Data records:

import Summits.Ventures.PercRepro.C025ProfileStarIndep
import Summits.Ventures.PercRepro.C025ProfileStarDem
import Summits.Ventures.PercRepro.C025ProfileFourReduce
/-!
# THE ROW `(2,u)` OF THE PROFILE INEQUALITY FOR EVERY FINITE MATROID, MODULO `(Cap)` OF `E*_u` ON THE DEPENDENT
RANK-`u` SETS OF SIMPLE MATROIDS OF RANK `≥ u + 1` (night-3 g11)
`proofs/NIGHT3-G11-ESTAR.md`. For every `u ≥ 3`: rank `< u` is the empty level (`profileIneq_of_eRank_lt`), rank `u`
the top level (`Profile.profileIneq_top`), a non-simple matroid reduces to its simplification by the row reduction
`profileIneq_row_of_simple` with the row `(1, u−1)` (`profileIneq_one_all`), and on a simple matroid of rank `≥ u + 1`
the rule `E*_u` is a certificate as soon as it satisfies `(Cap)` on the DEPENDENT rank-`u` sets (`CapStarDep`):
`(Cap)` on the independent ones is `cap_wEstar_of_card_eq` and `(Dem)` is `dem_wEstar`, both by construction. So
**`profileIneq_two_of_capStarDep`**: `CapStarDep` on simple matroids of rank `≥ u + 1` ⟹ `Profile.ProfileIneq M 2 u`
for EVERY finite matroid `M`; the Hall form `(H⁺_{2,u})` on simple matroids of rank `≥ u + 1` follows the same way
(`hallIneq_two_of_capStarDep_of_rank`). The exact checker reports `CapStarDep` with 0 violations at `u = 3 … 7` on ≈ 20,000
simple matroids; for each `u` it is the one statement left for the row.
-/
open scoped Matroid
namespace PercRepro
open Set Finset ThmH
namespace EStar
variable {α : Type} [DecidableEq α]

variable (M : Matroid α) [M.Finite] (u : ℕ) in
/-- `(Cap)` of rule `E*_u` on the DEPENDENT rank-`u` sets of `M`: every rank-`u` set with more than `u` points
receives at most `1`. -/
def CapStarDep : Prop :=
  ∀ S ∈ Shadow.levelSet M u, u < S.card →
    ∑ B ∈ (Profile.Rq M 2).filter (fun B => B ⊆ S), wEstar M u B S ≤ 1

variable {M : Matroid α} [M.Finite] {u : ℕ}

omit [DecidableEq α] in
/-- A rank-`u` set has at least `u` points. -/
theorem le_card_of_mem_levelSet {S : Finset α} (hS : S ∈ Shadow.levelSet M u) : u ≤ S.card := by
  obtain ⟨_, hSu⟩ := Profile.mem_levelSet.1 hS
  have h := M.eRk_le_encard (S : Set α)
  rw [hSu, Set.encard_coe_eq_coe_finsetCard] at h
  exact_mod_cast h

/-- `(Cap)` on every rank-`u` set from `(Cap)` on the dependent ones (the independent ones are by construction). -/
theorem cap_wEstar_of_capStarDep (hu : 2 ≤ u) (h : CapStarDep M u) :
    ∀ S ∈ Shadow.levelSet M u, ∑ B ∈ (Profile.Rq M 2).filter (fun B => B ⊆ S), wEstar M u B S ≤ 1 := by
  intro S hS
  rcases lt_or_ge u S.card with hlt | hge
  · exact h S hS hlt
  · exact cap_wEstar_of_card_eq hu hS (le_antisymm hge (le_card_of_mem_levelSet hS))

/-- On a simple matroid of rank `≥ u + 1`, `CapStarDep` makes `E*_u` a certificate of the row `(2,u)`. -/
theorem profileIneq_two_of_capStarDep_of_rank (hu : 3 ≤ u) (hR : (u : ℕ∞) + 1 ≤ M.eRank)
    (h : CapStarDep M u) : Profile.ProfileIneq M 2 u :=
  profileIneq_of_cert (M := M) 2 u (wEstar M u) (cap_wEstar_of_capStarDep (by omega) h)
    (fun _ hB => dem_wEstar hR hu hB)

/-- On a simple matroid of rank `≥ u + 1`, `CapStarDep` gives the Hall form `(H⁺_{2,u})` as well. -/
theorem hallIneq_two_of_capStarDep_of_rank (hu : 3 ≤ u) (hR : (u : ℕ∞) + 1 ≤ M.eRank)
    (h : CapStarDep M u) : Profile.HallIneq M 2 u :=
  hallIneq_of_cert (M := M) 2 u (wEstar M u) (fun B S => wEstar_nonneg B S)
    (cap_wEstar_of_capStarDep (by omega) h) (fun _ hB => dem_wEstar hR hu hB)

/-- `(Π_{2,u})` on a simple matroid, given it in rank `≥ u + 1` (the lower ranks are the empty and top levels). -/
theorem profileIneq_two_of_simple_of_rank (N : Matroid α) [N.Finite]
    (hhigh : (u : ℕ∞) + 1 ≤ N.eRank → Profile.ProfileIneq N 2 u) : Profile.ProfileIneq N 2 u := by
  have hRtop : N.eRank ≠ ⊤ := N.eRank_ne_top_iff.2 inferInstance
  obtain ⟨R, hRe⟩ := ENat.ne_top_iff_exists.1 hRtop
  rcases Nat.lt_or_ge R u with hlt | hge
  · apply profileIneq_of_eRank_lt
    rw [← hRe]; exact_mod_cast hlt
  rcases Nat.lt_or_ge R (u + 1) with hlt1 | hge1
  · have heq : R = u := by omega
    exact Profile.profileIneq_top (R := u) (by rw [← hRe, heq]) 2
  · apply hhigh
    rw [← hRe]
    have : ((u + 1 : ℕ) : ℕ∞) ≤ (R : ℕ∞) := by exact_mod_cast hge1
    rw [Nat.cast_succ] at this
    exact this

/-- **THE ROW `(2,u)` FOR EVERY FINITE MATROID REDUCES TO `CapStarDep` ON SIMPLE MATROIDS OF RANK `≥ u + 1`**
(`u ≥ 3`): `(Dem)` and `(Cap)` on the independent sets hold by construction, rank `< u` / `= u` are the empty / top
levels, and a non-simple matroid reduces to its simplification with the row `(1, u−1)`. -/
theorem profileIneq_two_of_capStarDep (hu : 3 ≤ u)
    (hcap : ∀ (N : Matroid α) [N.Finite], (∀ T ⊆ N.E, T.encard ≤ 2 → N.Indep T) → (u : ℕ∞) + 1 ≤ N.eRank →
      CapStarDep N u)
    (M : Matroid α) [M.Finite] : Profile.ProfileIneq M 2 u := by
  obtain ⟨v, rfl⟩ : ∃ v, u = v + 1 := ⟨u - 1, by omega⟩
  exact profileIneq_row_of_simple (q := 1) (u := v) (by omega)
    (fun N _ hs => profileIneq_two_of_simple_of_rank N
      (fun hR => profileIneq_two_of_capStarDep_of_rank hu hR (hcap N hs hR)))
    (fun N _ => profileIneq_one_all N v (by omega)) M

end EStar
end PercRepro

* * *

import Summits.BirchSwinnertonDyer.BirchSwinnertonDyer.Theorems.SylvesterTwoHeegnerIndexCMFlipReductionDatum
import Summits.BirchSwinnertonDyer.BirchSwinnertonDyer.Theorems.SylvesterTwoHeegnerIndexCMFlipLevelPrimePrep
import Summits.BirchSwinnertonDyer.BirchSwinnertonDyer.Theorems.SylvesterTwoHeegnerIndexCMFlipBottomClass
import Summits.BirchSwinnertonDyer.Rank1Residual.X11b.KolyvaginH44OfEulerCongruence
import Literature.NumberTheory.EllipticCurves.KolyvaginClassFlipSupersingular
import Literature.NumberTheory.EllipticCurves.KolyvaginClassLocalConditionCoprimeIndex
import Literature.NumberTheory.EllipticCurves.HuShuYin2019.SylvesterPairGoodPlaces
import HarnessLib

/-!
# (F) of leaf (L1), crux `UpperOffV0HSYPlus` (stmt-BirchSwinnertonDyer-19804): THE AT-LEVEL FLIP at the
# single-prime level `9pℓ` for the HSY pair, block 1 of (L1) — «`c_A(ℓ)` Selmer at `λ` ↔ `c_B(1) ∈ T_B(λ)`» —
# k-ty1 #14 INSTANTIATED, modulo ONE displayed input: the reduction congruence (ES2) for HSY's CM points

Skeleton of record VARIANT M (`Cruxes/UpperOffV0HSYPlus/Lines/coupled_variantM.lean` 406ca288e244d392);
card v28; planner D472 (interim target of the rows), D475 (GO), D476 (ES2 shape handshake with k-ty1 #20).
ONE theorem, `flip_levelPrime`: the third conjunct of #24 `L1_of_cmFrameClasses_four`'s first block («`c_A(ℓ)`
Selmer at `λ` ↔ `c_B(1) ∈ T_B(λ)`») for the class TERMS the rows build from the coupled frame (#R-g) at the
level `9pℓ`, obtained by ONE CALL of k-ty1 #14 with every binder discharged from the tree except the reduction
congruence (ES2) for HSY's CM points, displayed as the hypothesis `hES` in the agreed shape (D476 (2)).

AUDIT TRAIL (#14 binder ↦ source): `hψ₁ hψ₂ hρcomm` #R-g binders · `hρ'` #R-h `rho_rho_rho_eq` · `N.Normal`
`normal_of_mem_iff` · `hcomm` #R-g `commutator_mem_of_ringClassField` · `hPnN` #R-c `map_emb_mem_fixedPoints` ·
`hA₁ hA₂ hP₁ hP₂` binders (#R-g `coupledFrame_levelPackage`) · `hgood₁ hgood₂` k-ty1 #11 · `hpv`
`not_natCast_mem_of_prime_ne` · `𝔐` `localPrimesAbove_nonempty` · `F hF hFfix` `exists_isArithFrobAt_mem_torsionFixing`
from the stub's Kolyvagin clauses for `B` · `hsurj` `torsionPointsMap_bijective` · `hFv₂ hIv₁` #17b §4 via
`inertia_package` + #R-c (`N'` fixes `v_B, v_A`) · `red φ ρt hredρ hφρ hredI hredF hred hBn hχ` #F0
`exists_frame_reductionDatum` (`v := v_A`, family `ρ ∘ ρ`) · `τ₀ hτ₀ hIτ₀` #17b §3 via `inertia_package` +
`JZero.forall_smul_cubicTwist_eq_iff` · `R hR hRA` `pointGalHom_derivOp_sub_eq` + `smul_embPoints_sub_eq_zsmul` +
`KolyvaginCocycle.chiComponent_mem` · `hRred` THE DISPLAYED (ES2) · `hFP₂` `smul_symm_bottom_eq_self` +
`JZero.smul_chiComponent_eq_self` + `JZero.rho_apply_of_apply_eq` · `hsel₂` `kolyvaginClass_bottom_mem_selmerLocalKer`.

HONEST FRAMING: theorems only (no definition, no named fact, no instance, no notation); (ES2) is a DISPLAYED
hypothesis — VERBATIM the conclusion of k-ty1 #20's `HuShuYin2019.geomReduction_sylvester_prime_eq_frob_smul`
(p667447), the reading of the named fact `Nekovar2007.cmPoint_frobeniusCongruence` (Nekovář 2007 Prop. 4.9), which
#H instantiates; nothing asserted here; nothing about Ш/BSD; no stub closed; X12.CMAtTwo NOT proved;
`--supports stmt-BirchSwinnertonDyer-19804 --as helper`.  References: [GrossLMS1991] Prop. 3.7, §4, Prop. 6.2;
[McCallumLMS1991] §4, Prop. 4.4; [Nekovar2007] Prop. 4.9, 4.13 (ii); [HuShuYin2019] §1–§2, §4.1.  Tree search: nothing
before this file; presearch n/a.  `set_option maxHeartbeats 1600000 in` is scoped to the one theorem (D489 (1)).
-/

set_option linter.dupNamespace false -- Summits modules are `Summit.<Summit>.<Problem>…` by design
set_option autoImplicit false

--

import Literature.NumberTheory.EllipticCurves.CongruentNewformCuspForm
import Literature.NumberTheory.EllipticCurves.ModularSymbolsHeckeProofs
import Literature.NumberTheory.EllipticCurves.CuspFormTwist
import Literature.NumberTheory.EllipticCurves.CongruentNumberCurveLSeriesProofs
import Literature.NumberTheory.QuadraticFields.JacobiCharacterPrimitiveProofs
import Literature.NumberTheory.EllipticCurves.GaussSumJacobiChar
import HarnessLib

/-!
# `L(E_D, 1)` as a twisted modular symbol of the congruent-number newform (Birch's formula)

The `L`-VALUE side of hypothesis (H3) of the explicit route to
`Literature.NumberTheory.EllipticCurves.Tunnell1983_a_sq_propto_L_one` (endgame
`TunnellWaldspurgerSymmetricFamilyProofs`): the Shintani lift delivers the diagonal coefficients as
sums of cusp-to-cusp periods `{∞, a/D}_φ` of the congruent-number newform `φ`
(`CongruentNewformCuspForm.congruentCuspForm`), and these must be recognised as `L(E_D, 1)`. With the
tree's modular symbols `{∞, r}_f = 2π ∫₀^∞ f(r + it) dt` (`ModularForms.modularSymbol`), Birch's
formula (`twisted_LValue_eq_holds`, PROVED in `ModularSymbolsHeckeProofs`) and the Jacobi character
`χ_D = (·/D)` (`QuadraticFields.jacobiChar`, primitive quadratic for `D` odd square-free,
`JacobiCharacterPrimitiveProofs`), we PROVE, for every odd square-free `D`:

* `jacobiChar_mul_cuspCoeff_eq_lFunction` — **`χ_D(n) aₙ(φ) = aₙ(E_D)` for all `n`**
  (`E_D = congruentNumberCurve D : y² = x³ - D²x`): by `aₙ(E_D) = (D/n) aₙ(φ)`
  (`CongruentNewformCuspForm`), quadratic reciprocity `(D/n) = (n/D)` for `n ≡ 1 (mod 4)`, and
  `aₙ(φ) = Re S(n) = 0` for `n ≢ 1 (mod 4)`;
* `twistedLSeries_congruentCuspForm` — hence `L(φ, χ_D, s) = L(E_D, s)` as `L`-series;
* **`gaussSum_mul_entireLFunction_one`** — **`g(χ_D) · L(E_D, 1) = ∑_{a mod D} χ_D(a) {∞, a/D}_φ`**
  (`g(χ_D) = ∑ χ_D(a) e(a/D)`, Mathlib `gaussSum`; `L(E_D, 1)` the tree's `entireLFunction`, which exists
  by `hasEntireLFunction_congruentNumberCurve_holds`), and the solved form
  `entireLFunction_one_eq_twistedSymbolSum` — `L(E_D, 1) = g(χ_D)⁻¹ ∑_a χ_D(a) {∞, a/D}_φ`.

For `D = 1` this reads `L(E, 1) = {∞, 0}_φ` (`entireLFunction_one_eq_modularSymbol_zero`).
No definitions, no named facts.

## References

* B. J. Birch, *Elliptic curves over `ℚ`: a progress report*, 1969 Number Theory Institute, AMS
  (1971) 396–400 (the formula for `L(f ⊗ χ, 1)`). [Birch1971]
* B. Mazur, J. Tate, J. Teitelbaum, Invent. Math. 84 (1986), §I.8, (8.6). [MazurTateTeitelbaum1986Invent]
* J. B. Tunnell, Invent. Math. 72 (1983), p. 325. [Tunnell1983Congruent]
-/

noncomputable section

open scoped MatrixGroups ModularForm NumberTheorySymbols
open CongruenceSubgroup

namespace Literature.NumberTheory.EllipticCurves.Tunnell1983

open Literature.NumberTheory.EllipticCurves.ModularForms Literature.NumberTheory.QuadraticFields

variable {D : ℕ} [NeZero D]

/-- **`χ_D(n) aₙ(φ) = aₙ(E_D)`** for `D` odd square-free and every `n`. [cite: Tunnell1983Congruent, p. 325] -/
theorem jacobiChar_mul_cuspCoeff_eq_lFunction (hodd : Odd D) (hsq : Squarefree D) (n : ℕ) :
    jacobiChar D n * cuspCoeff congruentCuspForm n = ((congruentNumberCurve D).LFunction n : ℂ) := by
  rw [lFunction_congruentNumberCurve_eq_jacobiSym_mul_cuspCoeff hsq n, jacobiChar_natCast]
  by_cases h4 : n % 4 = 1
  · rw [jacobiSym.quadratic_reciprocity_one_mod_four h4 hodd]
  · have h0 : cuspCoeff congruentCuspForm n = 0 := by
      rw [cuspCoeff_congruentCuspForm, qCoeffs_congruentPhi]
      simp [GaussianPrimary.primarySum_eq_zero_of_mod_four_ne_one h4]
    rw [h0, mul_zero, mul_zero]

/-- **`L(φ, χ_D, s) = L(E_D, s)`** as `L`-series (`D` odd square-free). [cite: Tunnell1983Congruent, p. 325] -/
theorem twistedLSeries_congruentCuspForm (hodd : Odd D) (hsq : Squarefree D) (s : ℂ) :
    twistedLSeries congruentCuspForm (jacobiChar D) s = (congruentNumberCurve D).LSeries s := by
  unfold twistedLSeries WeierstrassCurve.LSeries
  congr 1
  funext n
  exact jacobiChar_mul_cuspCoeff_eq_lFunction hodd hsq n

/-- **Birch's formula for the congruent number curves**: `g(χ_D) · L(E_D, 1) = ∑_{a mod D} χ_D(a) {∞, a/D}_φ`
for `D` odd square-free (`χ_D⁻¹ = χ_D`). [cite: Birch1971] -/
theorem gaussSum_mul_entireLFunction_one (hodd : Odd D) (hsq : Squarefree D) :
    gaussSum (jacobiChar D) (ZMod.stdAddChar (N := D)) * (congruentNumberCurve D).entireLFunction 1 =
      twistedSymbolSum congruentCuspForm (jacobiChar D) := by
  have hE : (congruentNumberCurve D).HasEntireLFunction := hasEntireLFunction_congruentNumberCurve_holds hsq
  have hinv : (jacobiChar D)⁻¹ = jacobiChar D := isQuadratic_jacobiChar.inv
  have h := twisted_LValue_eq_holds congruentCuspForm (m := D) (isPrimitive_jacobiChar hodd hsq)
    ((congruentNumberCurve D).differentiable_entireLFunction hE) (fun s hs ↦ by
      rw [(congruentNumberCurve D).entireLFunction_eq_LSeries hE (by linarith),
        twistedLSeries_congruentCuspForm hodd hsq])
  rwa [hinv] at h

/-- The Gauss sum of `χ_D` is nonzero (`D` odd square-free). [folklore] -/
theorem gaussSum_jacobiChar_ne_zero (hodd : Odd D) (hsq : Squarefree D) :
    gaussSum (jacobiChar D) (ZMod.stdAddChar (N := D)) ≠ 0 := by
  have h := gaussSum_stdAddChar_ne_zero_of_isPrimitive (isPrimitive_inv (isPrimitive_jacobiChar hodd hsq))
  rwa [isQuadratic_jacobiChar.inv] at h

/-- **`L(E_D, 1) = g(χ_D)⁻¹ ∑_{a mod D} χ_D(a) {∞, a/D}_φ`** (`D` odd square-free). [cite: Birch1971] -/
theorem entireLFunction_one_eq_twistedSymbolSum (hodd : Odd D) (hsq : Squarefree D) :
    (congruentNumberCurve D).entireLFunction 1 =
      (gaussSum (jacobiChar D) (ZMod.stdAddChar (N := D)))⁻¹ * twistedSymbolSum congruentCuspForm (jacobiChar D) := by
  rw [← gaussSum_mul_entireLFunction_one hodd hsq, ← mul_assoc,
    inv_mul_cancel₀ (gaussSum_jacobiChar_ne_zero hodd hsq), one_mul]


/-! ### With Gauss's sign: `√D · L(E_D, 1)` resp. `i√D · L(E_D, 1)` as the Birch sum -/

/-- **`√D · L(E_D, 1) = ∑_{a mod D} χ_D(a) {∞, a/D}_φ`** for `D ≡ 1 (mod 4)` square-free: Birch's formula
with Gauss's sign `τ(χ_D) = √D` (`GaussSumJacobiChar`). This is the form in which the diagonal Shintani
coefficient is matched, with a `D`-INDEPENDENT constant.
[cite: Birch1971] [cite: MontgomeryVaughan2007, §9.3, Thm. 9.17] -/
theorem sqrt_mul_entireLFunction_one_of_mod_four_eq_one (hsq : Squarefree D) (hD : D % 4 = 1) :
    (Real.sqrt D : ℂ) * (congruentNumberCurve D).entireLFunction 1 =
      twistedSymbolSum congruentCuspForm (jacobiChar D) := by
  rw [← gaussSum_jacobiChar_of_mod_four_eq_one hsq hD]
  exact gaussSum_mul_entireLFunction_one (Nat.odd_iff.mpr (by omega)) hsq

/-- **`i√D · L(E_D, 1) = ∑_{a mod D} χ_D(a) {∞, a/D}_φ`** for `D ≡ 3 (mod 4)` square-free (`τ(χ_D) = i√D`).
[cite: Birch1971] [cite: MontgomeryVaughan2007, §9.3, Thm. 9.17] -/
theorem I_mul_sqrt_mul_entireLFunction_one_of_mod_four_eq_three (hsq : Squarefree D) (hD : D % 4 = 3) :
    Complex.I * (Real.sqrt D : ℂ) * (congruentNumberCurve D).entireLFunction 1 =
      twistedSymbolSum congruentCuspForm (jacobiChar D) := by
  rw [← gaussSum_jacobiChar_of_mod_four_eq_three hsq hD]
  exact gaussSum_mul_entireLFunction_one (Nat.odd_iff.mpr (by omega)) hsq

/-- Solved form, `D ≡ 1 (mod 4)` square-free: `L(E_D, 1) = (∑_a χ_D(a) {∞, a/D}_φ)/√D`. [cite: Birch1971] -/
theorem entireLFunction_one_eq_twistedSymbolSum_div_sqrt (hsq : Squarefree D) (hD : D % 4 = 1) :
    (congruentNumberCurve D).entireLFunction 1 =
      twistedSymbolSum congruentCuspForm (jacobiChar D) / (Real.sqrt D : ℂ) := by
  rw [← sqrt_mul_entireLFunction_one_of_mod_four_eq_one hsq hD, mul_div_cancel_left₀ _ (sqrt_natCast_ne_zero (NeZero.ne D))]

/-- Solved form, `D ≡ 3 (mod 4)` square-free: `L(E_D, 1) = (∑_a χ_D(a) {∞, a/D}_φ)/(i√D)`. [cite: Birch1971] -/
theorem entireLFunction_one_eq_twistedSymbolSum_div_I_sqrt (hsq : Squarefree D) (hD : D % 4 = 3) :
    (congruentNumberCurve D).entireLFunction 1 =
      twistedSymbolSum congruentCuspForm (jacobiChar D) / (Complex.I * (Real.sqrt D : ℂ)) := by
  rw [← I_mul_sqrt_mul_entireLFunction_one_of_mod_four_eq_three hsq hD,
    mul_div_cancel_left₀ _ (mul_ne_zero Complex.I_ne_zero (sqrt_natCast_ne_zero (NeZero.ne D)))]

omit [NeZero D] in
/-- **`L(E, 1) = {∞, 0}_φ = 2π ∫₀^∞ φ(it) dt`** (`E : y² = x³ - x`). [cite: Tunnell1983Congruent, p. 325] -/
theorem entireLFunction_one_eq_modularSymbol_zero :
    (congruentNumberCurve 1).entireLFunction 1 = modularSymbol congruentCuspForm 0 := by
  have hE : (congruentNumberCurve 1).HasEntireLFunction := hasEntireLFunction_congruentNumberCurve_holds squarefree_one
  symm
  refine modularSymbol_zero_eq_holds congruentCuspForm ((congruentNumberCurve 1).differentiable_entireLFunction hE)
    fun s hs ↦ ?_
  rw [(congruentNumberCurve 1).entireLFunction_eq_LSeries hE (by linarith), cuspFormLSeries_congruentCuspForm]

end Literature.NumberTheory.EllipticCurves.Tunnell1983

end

What needs to be done:
Look through the entries and return each line that has the word "stub" in it.

Written answer:
from the stub's Kolyvagin clauses for `B` · `hsurj` `torsionPointsMap_bijective` · `hFv₂ hIv₁` #17b §4 via
#H instantiates; nothing asserted here; nothing about Ш/BSD; no stub closed; X12.CMAtTwo NOT proved;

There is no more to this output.